Summary Depleted hydrocarbon reservoirs are attractive targets for gas storage and carbon dioxide (CO2) disposal because of proven storage capacity and seal integrity, existing infrastructure, and other reasons. Optimum well completion and injection design in depleted reservoirs would require understanding of important rock-mechanics issues considering rock/fluid-interaction effects (e.g., drillability and completion of new wells, maximum-sustainable-storage pressures avoiding fracturing, and fault reactivations). Building a field-specific geomechanical model calibrated with well and production data is a prerequisite for addressing these issues. Through a case study, this paper demonstrates a systematic approach for geomechanical risk assessments for CO2 storage in depleted reservoirs.
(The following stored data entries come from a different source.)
/-! ### The starvation endgame -/

set_option maxHeartbeats 400000 in
/-- **CLASSICAL CONFINED-VORTEX MEMBERS OF THE POWER-GAUGED CLASS ARE TRIVIAL** (`Sig.stub_starvedVortexEndgame` of the line `vortex-volume`,
unfolded; crux hypotheses verbatim, any `ρ > 0`): a suitable weak ancient Euler pair `(u, p)` on `(−∞,0) × ℝ³` with weak gradient `H` and
the three power gauges, which is CLASSICAL on the open slab, whose vorticity slices satisfy `supp curl u(τ) ⊆ B(0, κ(1+|τ|)^β)` (`κ > 0`,
`β ≥ 0`, `β(1−ρ) < 1`), whose slices are their Biot–Savart fields and which has slab bounds, vanishes a.e. on the slab — given the
volume-slaving inequality with some constant `C`.  See the module docstring for the mechanism (constant vortex volume, window slaving,
Chebyshev in time, energy-quiescent past). [folklore] -/
theorem ae_eq_zero_of_gauge_of_confinedVortex {ρ : ℝ} (hρ : 0 < ρ)
    {u : ℝ → EuclideanSpace ℝ (Fin 3) → EuclideanSpace ℝ (Fin 3)} {p : ℝ → EuclideanSpace ℝ (Fin 3) → ℝ}
    {H : ℝ → EuclideanSpace ℝ (Fin 3) → EuclideanSpace ℝ (Fin 3) →L[ℝ] EuclideanSpace ℝ (Fin 3)} {c : ℝ≥0}
    (hsw : IsSuitableWeakSolutionOn (slab (EuclideanSpace ℝ (Fin 3)) (Iio 0) isOpen_Iio) 0 0 u p)
    (hH : HasWeakSpatialGradientOn (slab (EuclideanSpace ℝ (Fin 3)) (Iio 0) isOpen_Iio) u H)
    (hgauge : ∀ a : ℝ, 0 < a →
      ENNReal.ofReal (a ^ (2 * ρ)) * cknA a (0 : ℝ × EuclideanSpace ℝ (Fin 3)) u +
          ENNReal.ofReal (a ^ ρ) * cknE a (0 : ℝ × EuclideanSpace ℝ (Fin 3)) H +
        ENNReal.ofReal (a ^ (2 * ρ)) * cknD a (0 : ℝ × EuclideanSpace ℝ (Fin 3)) p ≤ (c : ℝ≥0∞))
    (hcl : IsClassicalEulerSolutionOn (Iio 0) 0 u p)
    {κ β : ℝ} (hκ : 0 < κ) (hβ : 0 ≤ β) (hβρ : β * (1 - ρ) < 1)
    (hsupp : ∀ τ : ℝ, τ < 0 → Function.support (curl (u τ)) ⊆ ball (0 : EuclideanSpace ℝ (Fin 3)) (κ * (1 + |τ|) ^ β))
    (hrepr : ∀ τ : ℝ, τ < 0 → u τ = biotSavart (curl (u τ)))
    (hSB : ∀ s t : ℝ, s < t → t < 0 → ∃ B : ℝ, ∀ τ ∈ Icc s t, ∀ y : EuclideanSpace ℝ (Fin 3),
      ‖u τ y‖ ≤ B ∧ ‖fderiv ℝ (u τ) y‖ ≤ B)
    {C : ℝ≥0}
    (hC : ∀ W : EuclideanSpace ℝ (Fin 3) → EuclideanSpace ℝ (Fin 3), Continuous W → HasCompactSupport W →
      ∫⁻ x, ‖biotSavart W x‖ₑ ^ 2 ≤
        (C : ℝ≥0∞) * volume (Function.support W) ^ (2 / 3 : ℝ) * ∫⁻ x, ‖W x‖ₑ ^ 2) :
    uncurry u =ᵐ[volume.restrict (Iio (0 : ℝ) ×ˢ (univ : Set (EuclideanSpace ℝ (Fin 3))))] 0 := by
  have hE : ∀ a : ℝ, 0 < a → ENNReal.ofReal (a ^ ρ) *
      cknE a (0 : ℝ × EuclideanSpace ℝ (Fin 3)) H ≤ (c : ℝ≥0∞) :=
    fun a ha => le_trans (le_trans le_add_self le_self_add) (hgauge a ha)
  -- ### compact support of the vorticity slices
  have hωc : ∀ τ : ℝ, τ < 0 → HasCompactSupport (curl (u τ)) := fun τ hτ =>
    IsCompact.of_isClosed_subset (isCompact_closedBall (0 : EuclideanSpace ℝ (Fin 3)) _) (isClosed_tsupport _)
      (closure_minimal ((hsupp τ hτ).trans ball_subset_closedBall) isClosed_closedBall)
  -- ### the constant vortex volume `V₀`
  set V₀ : ℝ≥0∞ := volume (Function.support (curl (u (-1)))) with hV₀
  have hV₀t : V₀ ≠ ⊤ :=
    (lt_of_le_of_lt (measure_mono (hsupp (-1) (by norm_num))) measure_ball_lt_top).ne
  have hvolτ : ∀ τ : ℝ, τ < 0 → volume (Function.support (curl (u τ))) = V₀ := by
    intro τ hτ
    rcases lt_trichotomy τ (-1) with h | h | h
    · exact (volume_vorticitySupport_eq hcl hκ hβ hsupp hSB h (by norm_num)).symm
    · rw [h]
    · exact volume_vorticitySupport_eq hcl hκ hβ hsupp hSB h hτ
  -- ### measurability of the slice energy `F`
  have hum : AEStronglyMeasurable (uncurry u)
      (volume.restrict (Iio (0 : ℝ) ×ˢ (univ : Set (EuclideanSpace ℝ (Fin 3))))) := by
    have := hH.locallyIntegrableOn.aestronglyMeasurable
    simpa [slab] using this
  -- ### exponents
  set m : ℝ := max 1 (2 * β) with hm
  set θ : ℝ := max (1 - ρ) 0 with hθ
  have hm1 : 1 ≤ m := le_max_left _ _
  have hθ0 : 0 ≤ θ := le_max_right _ _
  have hexp : m * θ < 2 := by
    rcases le_or_gt (1 - ρ) 0 with hρ1 | hρ1
    · have : θ = 0 := by rw [hθ, max_eq_right hρ1]
      rw [this, mul_zero]; norm_num
    · have hθ' : θ = 1 - ρ := by rw [hθ, max_eq_left hρ1.le]
      rw [hθ']
      rcases le_or_gt 1 (2 * β) with hb | hb
      · rw [hm, max_eq_right hb]; nlinarith
      · rw [hm, max_eq_left hb.le]; linarith
  set L : ℝ := 1 + κ * (2 : ℝ) ^ β with hL
  have hκ2 : 0 ≤ κ * (2 : ℝ) ^ β := by positivity
  have hL1 : 1 ≤ L := by rw [hL]; linarith
  have hL0 : 0 < L := by linarith
  -- the constant of the window bound (finite)
  set K₁ : ℝ≥0∞ := (C : ℝ≥0∞) * V₀ ^ (2 / 3 : ℝ) * ENNReal.ofReal (‖curlCLM‖ ^ 2) with hK₁
  have hK₁t : K₁ ≠ ⊤ := ENNReal.mul_ne_top
    (ENNReal.mul_ne_top ENNReal.coe_ne_top (ENNReal.rpow_ne_top_of_nonneg (by norm_num) hV₀t)) ENNReal.ofReal_ne_top
  set k₁ : ℝ := K₁.toReal with hk₁
  have hk₁0 : 0 ≤ k₁ := ENNReal.toReal_nonneg
  -- ### the energy-quiescent past
  refine ae_eq_zero_of_gauge_of_energyVanishing_allRho hρ.le hsw hH hgauge fun ε hε N => ?_
  -- choose the scale `a`
  have htend : Tendsto (fun a : ℝ => k₁ * ((c : ℝ) * L ^ θ) * a ^ (m * θ - 2)) atTop (𝓝 (k₁ * ((c : ℝ) * L ^ θ) * 0)) := by
    refine tendsto_const_nhds.mul ?_
    have := tendsto_rpow_neg_atTop (y := 2 - m * θ) (by linarith)
    simpa [show -(2 - m * θ) = m * θ - 2 by ring] using this
  rw [mul_zero] at htend
  have hε4 : (0 : ℝ) < ε / 4 := by positivity
  obtain ⟨a, haε, hage⟩ := ((htend.eventually (gt_mem_nhds hε4)).and
    (eventually_ge_atTop (max (2 * max N 0 + 1) 1))).exists
  have ha1 : 1 ≤ a := (le_max_right _ _).trans hage
  have ha0 : 0 < a := by linarith
  have haN : 2 * max N 0 + 1 ≤ a := (le_max_left _ _).trans hage
  have ha2N : N ≤ a ^ 2 / 2 := by nlinarith [le_max_left N 0, le_max_right N 0]
  -- ### radii: confinement radius `b` on the window `(−a², 0)` and `b' = L a^m`
  set b : ℝ := κ * (1 + a ^ 2) ^ β with hb
  set b' : ℝ := L * a ^ m with hb'
  have ham : a ≤ a ^ m := by
    calc a = a ^ (1 : ℝ) := (Real.rpow_one a).symm
      _ ≤ a ^ m := Real.rpow_le_rpow_of_exponent_le ha1 hm1
  have hb'a : a ≤ b' := by
    calc a ≤ a ^ m := ham
      _ = 1 * a ^ m := (one_mul _).symm
      _ ≤ L * a ^ m := mul_le_mul_of_nonneg_right hL1 (by positivity)
  have hb'0 : 0 < b' := lt_of_lt_of_le ha0 hb'a
  have hb'1 : 1 ≤ b' := ha1.trans hb'a
  have hbb' : b ≤ b' := by
    have h1 : (1 + a ^ 2) ^ β ≤ (2 : ℝ) ^ β * a ^ (2 * β) := by
      rw [Real.rpow_mul ha0.le, ← Real.mul_rpow (by norm_num) (by positivity)]
      exact Real.rpow_le_rpow (by positivity) (by rw [Real.rpow_two]; nlinarith) hβ
    have h2 : a ^ (2 * β) ≤ a ^ m := Real.rpow_le_rpow_of_exponent_le ha1 (le_max_right _ _)
    calc b = κ * (1 + a ^ 2) ^ β := hb
      _ ≤ κ * ((2 : ℝ) ^ β * a ^ m) := by
          refine mul_le_mul_of_nonneg_left (h1.trans ?_) hκ.le
          exact mul_le_mul_of_nonneg_left h2 (by positivity)
      _ = (κ * (2 : ℝ) ^ β) * a ^ m := by ring
      _ ≤ L * a ^ m := mul_le_mul_of_nonneg_right (by rw [hL]; linarith) (by positivity)
  have hT : a ^ 2 ≤ b' ^ 2 := by nlinarith
  -- confinement on the window
  have hsuppW : ∀ τ ∈ Ioo (-(a ^ 2)) 0, Function.support (curl (u τ)) ⊆ ball (0 : EuclideanSpace ℝ (Fin 3)) b := by
    intro τ hτ
    refine (hsupp τ hτ.2).trans (ball_subset_ball ?_)
    rw [hb]
    refine mul_le_mul_of_nonneg_left (Real.rpow_le_rpow (by positivity) ?_ hβ) hκ.le
    rw [abs_of_neg hτ.2]; linarith [hτ.1]
  have hvolW : ∀ τ ∈ Ioo (-(a ^ 2)) 0, volume (Function.support (curl (u τ))) ≤ V₀ :=
    fun τ hτ => (hvolτ τ hτ.2).le
  -- ### window slaving under the `E`-gauge
  have hwin := lintegral_window_energy_le hcl hH hE hC hrepr hωc hV₀t hb'0 hbb' hT hsuppW hvolW
  -- `Λ(a) = K₁ · c b'^{1−ρ} ≤ ofReal (k₁ c L^θ a^{mθ}) < ofReal (ε/4 · a²)`
  have hpow : b' ^ (1 - ρ) ≤ L ^ θ * a ^ (m * θ) := by
    calc b' ^ (1 - ρ) ≤ b' ^ θ := Real.rpow_le_rpow_of_exponent_le hb'1 (le_max_left _ _)
      _ = L ^ θ * (a ^ m) ^ θ := by rw [hb', Real.mul_rpow hL0.le (by positivity)]
      _ = L ^ θ * a ^ (m * θ) := by rw [← Real.rpow_mul ha0.le]
  have hΛ : K₁ * ENNReal.ofReal ((c : ℝ) * b' ^ (1 - ρ)) ≤ ENNReal.ofReal (k₁ * ((c : ℝ) * L ^ θ) * a ^ (m * θ - 2) * a ^ 2) := by
    rw [← ENNReal.ofReal_toReal hK₁t, ← hk₁, ← ENNReal.ofReal_mul hk₁0]
    refine ENNReal.ofReal_le_ofReal ?_
    have hc0 : (0 : ℝ) ≤ c := c.2
    have e : k₁ * ((c : ℝ) * L ^ θ) * a ^ (m * θ - 2) * a ^ 2 = k₁ * ((c : ℝ) * (L ^ θ * a ^ (m * θ))) := by
      have : a ^ (m * θ - 2) * a ^ 2 = a ^ (m * θ) := by
        rw [← Real.rpow_two, ← Real.rpow_add ha0]; ring_nf
      calc k₁ * ((c : ℝ) * L ^ θ) * a ^ (m * θ - 2) * a ^ 2 = k₁ * ((c : ℝ) * L ^ θ) * (a ^ (m * θ - 2) * a ^ 2) := by ring
        _ = _ := by rw [this]; ring
    rw [e]
    exact mul_le_mul_of_nonneg_left (mul_le_mul_of_nonneg_left hpow hc0) hk₁0
  have hwin' : ∫⁻ τ in Ioo (-(a ^ 2)) 0, ∫⁻ x, ‖u τ x‖ₑ ^ 2 ≤
      ENNReal.ofReal (k₁ * ((c : ℝ) * L ^ θ) * a ^ (m * θ - 2) * a ^ 2) := by
    refine le_trans ?_ hΛ
    have : (C : ℝ≥0∞) * V₀ ^ (2 / 3 : ℝ) * ENNReal.ofReal (‖curlCLM‖ ^ 2) * ENNReal.ofReal ((c : ℝ) * b' ^ (1 - ρ)) =
        K₁ * ENNReal.ofReal ((c : ℝ) * b' ^ (1 - ρ)) := by rw [hK₁]
    rw [← this]; exact hwin
  -- ### Chebyshev in time on `W = (−a², −a²/2)`
  set W : Set ℝ := Ioo (-(a ^ 2)) (-(a ^ 2 / 2)) with hW
  have hWsub : W ⊆ Ioo (-(a ^ 2)) 0 := Ioo_subset_Ioo le_rfl (by nlinarith)
  set F : ℝ → ℝ≥0∞ := fun s => ∫⁻ x, ‖u s x‖ₑ ^ 2 with hF
  have hFm : AEMeasurable F (volume.restrict W) := by
    have hsub : W ×ˢ (univ : Set (EuclideanSpace ℝ (Fin 3))) ⊆ Iio (0 : ℝ) ×ˢ (univ : Set (EuclideanSpace ℝ (Fin 3))) :=
      prod_mono (fun s hs => lt_trans hs.2 (by nlinarith)) le_rfl
    have h1 : AEStronglyMeasurable (uncurry u)
        (((volume : Measure ℝ).restrict W).prod (volume : Measure (EuclideanSpace ℝ (Fin 3)))) := by
      have := hum.mono_measure (Measure.restrict_mono hsub le_rfl)
      rwa [Measure.volume_eq_prod, ← Measure.prod_restrict, Measure.restrict_univ] at this
    exact (h1.aemeasurable.enorm.pow_const 2).lintegral_prod_right'
  have hmarkov : ENNReal.ofReal ε * volume.restrict W {s | ENNReal.ofReal ε ≤ F s} ≤
      ENNReal.ofReal (k₁ * ((c : ℝ) * L ^ θ) * a ^ (m * θ - 2) * a ^ 2) :=
    calc ENNReal.ofReal ε * volume.restrict W {s | ENNReal.ofReal ε ≤ F s}
        ≤ ∫⁻ s in W, F s := mul_meas_ge_le_lintegral₀ hFm _
      _ ≤ ∫⁻ s in Ioo (-(a ^ 2)) 0, F s := lintegral_mono_set hWsub
      _ ≤ _ := hwin'
  -- ### conclusion: the good set has positive measure
  intro h0
  -- `W ⊆ good ∪ {ε ≤ F}`
  have hcover : W ⊆ {s : ℝ | s < -N ∧ ∫⁻ x, ‖u s x‖ₑ ^ 2 ≤ ENNReal.ofReal ε} ∪ (W ∩ {s | ENNReal.ofReal ε ≤ F s}) := by
    intro s hs
    by_cases hFs : F s ≤ ENNReal.ofReal ε
    · left
      refine ⟨?_, hFs⟩
      have := hs.2; linarith
    · right
      exact ⟨hs, (not_le.1 hFs).le⟩
  have hvolW : volume W = ENNReal.ofReal (a ^ 2 / 2) := by
    rw [hW, Real.volume_Ioo]; congr 1; ring
  have hle : volume W ≤ volume.restrict W {s | ENNReal.ofReal ε ≤ F s} := by
    calc volume W ≤ volume ({s : ℝ | s < -N ∧ ∫⁻ x, ‖u s x‖ₑ ^ 2 ≤ ENNReal.ofReal ε}) +
          volume (W ∩ {s | ENNReal.ofReal ε ≤ F s}) := (measure_mono hcover).trans (measure_union_le _ _)
      _ = volume (W ∩ {s | ENNReal.ofReal ε ≤ F s}) := by rw [h0, zero_add]
      _ ≤ volume.restrict W {s | ENNReal.ofReal ε ≤ F s} := by
          rw [inter_comm]; exact Measure.le_restrict_apply _ _
  have hfinal : ENNReal.ofReal ε * ENNReal.ofReal (a ^ 2 / 2) ≤
      ENNReal.ofReal (k₁ * ((c : ℝ) * L ^ θ) * a ^ (m * θ - 2) * a ^ 2) :=
    calc ENNReal.ofReal ε * ENNReal.ofReal (a ^ 2 / 2) = ENNReal.ofReal ε * volume W := by rw [hvolW]
      _ ≤ ENNReal.ofReal ε * volume.restrict W {s | ENNReal.ofReal ε ≤ F s} := mul_le_mul' le_rfl hle
      _ ≤ _ := hmarkov
  rw [← ENNReal.ofReal_mul hε.le] at hfinal
  have hreal := (ENNReal.ofReal_le_ofReal_iff (by positivity)).1 hfinal
  -- but `k₁ c L^θ a^{mθ−2} < ε/4`, so the right side is `< ε a²/4 < ε a²/2`
  have : k₁ * ((c : ℝ) * L ^ θ) * a ^ (m * θ - 2) * a ^ 2 < ε * (a ^ 2 / 2) := by
    have ha2 : 0 < a ^ 2 := by positivity
    nlinarith [haε, ha2]
  linarith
A depleted gas reservoir at a 4,050-ft depth with the current pressure of 45 psi is considered in this study for CO2 sequestration. The study used offset-well drilling and wireline-log data to derive field stresses, formation pressure, rock strength, and elastic properties. A practical workflow was developed to characterize the interaction between pressure depletion and fracture-gradient changes. In this particular case, the results showed that the fracture gradient (FG) was as low as approximately 9.3 lbm/gal, and the wellbore-collapse pressure in the overburden shale was highly dependent on the well trajectory. If an operating mud-weight window of 0.5 lbm/ gal is required, the well inclination should be below 65° if it is planned to be oriented toward the minimum-horizontal-stress (Shmin) direction, or less than 45° if toward the maximum-horizontal-stress (Shmax) direction, to mitigate drilling risks. Field data and analytical-sanding evaluations indicate no sand-control installation would be needed for injectors. Fracturing and faulting assessments confirm that the critical pressures for fault reactivation and fracturing of caprock are significantly higher than the planned CO2-injection and -storage pressures. However, the initial CO2 injection could lead to a temperature in the near-wellbore region as low as 0.7°C. There is a high risk that a fault with cohesion of less than 780 psi could be activated because of the significant effect of reduced temperature on field stresses, and it is therefore recommended that the CO2 injectors be placed in fault-free regions.
The methodology and overall workflow presented in this paper are expected to assist well engineers and geoscientists with geomechanical assessments for optimum well-completion and injection design for both natural-gas and CO2 storage in depleted reservoirs.